Dividi o baurets com a gringa, em troca de uma conversa. Ela é holandesa. Está há 9 anos no Brasil. Seus pais moram no litoral paulista. Ela não gosta de lá e por isso está numa turnê por todo o litoral do nordeste. Começou lá no Maranhão e veio descendo. Jericuacuara, Canoa Quebrada, Galinhos, São Miguel do Gostoso, Ponta Negra, Pipa, já conhece tudinho. Aproveitou o evento em Tambaba para vir conhecer. Chegou sozinha, peladona, apenas com um mochilão nas costas. E adorou. Achou a praia mais bonita do nordeste até agora. Tanto pela paisagem como pelo NATURISMO.

O baurets ia pelo meio quando chega de repente uma dupla de tiras. Devido ao escuro não deu pra ver os “homi” chegando. Apaguei o bicho no susto mesmo. O cheiro ficou pelo bar. Mas não aconteceu nada não. O garoto no balcão depois veio até mim e disse que os caras não sacaram nada, ou pelo menos fizeram que não viram. Eles vieram só tomar uma dose de rum e seguir com a ronda. A gente podia ficar tranqüilo.

A noite não podia estar mais linda. A lua escolheu o fim do congresso para vim dar um alô. Estava tudo massa! Eu estava de boa e comecei a filosofar sozinho sobre a experiência pela qual me expus.

Lembrei que a castração de partes do nosso corpo foi arbitrária. Que o fato da nudez estar associada à sexualidade é por causa de revistas, filmes, crenças, complexos e obsessões. Que se pensarmos bem, o uso de certas roupas e adereços é que compõe, como sabemos, um fator que visa acentuar uma postura destinada a despertar o interesse sexual. Foi aí que cheguei à conclusão que no NATURISMO o indivíduo assume o corpo que tem. Foi assim que nasceu e essa é a sua verdadeira identidade.
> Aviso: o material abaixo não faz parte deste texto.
/-- On the open disc `unifExtC` is the Riemann map. [folklore] -/
lemma unifExtC_of_norm_lt_one {w : ℂ} (hw : ‖w‖ < 1) : unifExtC S hS w = unifMap S hS w := by
  rw [unifExtC_of_norm_le_one S hS hw.le, unifExt_eqOn S hS (mem_ball_zero_iff.2 hw)]

/-- `unifExtC` takes values in `closure S`. [folklore] -/
lemma unifExtC_mem_closure (w : ℂ) : unifExtC S hS w ∈ closure S :=
  (bijOn_unifExt S hS).mapsTo (radialRetr_mem_closedBall w)

/-- The range of `unifExtC` lies in `closure S`. [folklore] -/
lemma range_unifExtC_subset : range (unifExtC S hS) ⊆ closure S :=
  range_subset_iff.2 (unifExtC_mem_closure S hS)

/-- Points of the open disc go to `S`. [folklore] -/
lemma unifExtC_mem_of_norm_lt_one {w : ℂ} (hw : ‖w‖ < 1) : unifExtC S hS w ∈ S := by
  rw [unifExtC_of_norm_lt_one S hS hw]
  exact (unifMap S hS).mapsTo (mem_ball_zero_iff.2 hw)

/-- `unifExtC` is injective on the closed disc. [folklore] -/
lemma injOn_unifExtC : InjOn (unifExtC S hS) (closedBall 0 1) := fun w hw w' hw' h ↦ by
  rw [unifExtC_of_norm_le_one S hS (mem_closedBall_zero_iff.1 hw),
    unifExtC_of_norm_le_one S hS (mem_closedBall_zero_iff.1 hw')] at h
  exact (bijOn_unifExt S hS).injOn hw hw' h

/-- The reading map `T_S = unifExtC S ∘ C : ℍ → ℂ` of the modular family in the domain `S`. [folklore] -/
def readMap : C(ℍ, ℂ) := (unifExtC S hS).comp cayleyH

/-- Pointwise formula for the reading map. [folklore] -/
lemma readMap_apply (z : ℍ) : readMap S hS z = unifExtC S hS (cayleyFun z) := rfl

/-- The reading map is injective. [folklore] -/
lemma injective_readMap : Function.Injective (readMap S hS) := fun z w h ↦
  injective_cayleyH (injOn_unifExtC S hS (mem_closedBall_zero_iff.2 (norm_cayleyH_lt_one z).le)
    (mem_closedBall_zero_iff.2 (norm_cayleyH_lt_one w).le) h)

/-- The reading map takes values in `S`. [folklore] -/
lemma readMap_mem (z : ℍ) : readMap S hS z ∈ S :=
  unifExtC_mem_of_norm_lt_one S hS (norm_cayleyH_lt_one z)

/-! ### The loop ensemble in a Jordan carrier and its law -/

/-- The loop collection in `S` driven by `g`: the push-forward of `modularLoops g` along `unifExtC S`.
[folklore] -/
def loopsIn (g : SL(2, ℝ)) : LoopSpace ℂ := LoopSpace.map (unifExtC S hS) (modularLoops g)

/-- `loopsIn S g` is the closure of the square family read through `T_S`. [folklore] -/
lemma loopsIn_eq (g : SL(2, ℝ)) :
    loopsIn S hS g = TopologicalSpace.Closeds.closure (sqFamily (readMap S hS) g) := by
  rw [loopsIn, modularLoops, LoopSpace.map_closure_eq_of_uniformContinuous (uniformContinuous_unifExtC S hS),
    ← sqFamily_comp]
  rfl

/-- The underlying set of `loopsIn S g`. [folklore] -/
lemma coe_loopsIn (g : SL(2, ℝ)) :
    (loopsIn S hS g : Set (CurveClass ℂ)) = closure (sqFamily (readMap S hS) g) := by
  rw [loopsIn_eq]; rfl

/-- `g ↦ loopsIn S g` is continuous. [folklore] -/
lemma continuous_loopsIn : Continuous (loopsIn S hS) :=
  (LoopSpace.continuous_map_of_uniformContinuous (uniformContinuous_unifExtC S hS)).comp
    continuous_modularLoops

/-- The square family read through `T_S` is locally finite. [folklore] -/
lemma locFin_sqFamily_readMap (g : SL(2, ℝ)) : CurveClass.LocFin (sqFamily (readMap S hS) g) := by
  rw [readMap, sqFamily_comp]
  exact (locFin_sqFamily g).image (K := univ) (fun _ _ ↦ subset_univ _)
    (uniformContinuous_unifExtC S hS).uniformContinuousOn

/-- Members of `loopsIn S g` are members of the family or trivial. [folklore] -/
lemma mem_sqFamily_of_mem_loopsIn {g : SL(2, ℝ)} {c : CurveClass ℂ} (hc : c ∈ loopsIn S hS g)
    (hnt : ¬ c.IsTrivial) : c ∈ sqFamily (readMap S hS) g := by
  rw [← SetLike.mem_coe, coe_loopsIn] at hc
  exact (locFin_sqFamily_readMap S hS g).mem_of_mem_closure_of_not_isTrivial hc hnt

/-- Members of the family belong to `loopsIn S g`. [folklore] -/
lemma sqFamily_subset_loopsIn (g : SL(2, ℝ)) :
    sqFamily (readMap S hS) g ⊆ (loopsIn S hS g : Set (CurveClass ℂ)) := by
  rw [coe_loopsIn]; exact subset_closure

/-- All members of `loopsIn S g` have trace in `closure S`. [folklore] -/
lemma range_subset_of_mem_loopsIn {g : SL(2, ℝ)} {c : CurveClass ℂ} (hc : c ∈ loopsIn S hS g) :
    c.range ⊆ closure S :=
  LoopSpace.map_mem_carried_of_range_subset isClosed_closure (range_unifExtC_subset S hS) _ hc

/-- Non-trivial members of `loopsIn S g` have trace in the open set `S`. [folklore] -/
lemma range_subset_of_mem_loopsIn_of_not_isTrivial {g : SL(2, ℝ)} {c : CurveClass ℂ}
    (hc : c ∈ loopsIn S hS g) (hnt : ¬ c.IsTrivial) : c.range ⊆ S :=
  (range_subset_of_mem_sqFamily (mem_sqFamily_of_mem_loopsIn S hS hc hnt)).trans
    (range_subset_iff.2 (readMap_mem S hS))

/-- **The law of the ensemble in the Jordan carrier `S`.** [folklore] -/
def cleLawOf : Measure (LoopSpace ℂ) := modularLaw.map (LoopSpace.map (unifExtC S hS))

/-- The law in `S` is the image of the driving law under `g ↦ loopsIn S g`. [folklore] -/
lemma cleLawOf_eq_map : cleLawOf S hS = drivingLaw.map (loopsIn S hS) := by
  rw [cleLawOf, modularLaw, Measure.map_map
    (LoopSpace.measurable_map_of_uniformContinuous (uniformContinuous_unifExtC S hS))
    continuous_modularLoops.measurable]
  rfl

/-- The law in `S` is a probability measure. [folklore] -/
instance isProbabilityMeasure_cleLawOf : IsProbabilityMeasure (cleLawOf S hS) := by
  rw [cleLawOf_eq_map]
  exact Measure.isProbabilityMeasure_map (continuous_loopsIn S hS).measurable.aemeasurable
Na manhã seguinte, tomamos nosso último banho de mar. Aproveitamos os últimos raios de sol. Curtimos nossos últimos momentos de completa nudez. Desarmamos a barraca. Arrumamos as bagagens. Nos despedimos de tudo. E Pegamos nosso ônibus com destino a realidade.


Fim.

sábado, 20 de setembro de 2008

TAMBABA (parte II) - Pelados à beira mar

Há uma diferença entre naturismo e nudismo. O Naturismo é um modo de vida, em harmonia com a natureza, caracterizado pela prática da nudez social, com a intenção de encorajar o auto-respeito, o respeito pelo próximo e pelo meio ambiente, como assim ficou definido internacionalmente. O nudismo é simplesmente a prática de freqüentar sem roupa um determinado lugar.

Em pouco tempo despido, deu para perceber quem apenas queria ficar pelado e quem ficava pelado por filosofia. Apesar das diferenças, o ambiente é de respeito. Não há ninguém que lhe deixe incomodado. Que fique de olho em seus dotes. Que lhe deixe constrangido de estar nu.

Sou marinheiro de primeira viagem, então no começo eu fiquei constrangido, mas um tempo depois o embaraço sumiu. Quando passou eu percebi que a vergonha foi entre eu e meu corpo. Você não tira a roupa com vergonha que os outros olhem, você não tira a roupa porque você não conhece ao certo seu corpo. Não tem autoconfiança. Depois que você começa a andar nu e ver todos do mesmo jeito, se divertindo, curtindo a praia, indo e vindo, a sexualidade do corpo passa a ficar em segundo plano. Não há como ficar excitado nesse ambiente a não ser que o motivo seja esse.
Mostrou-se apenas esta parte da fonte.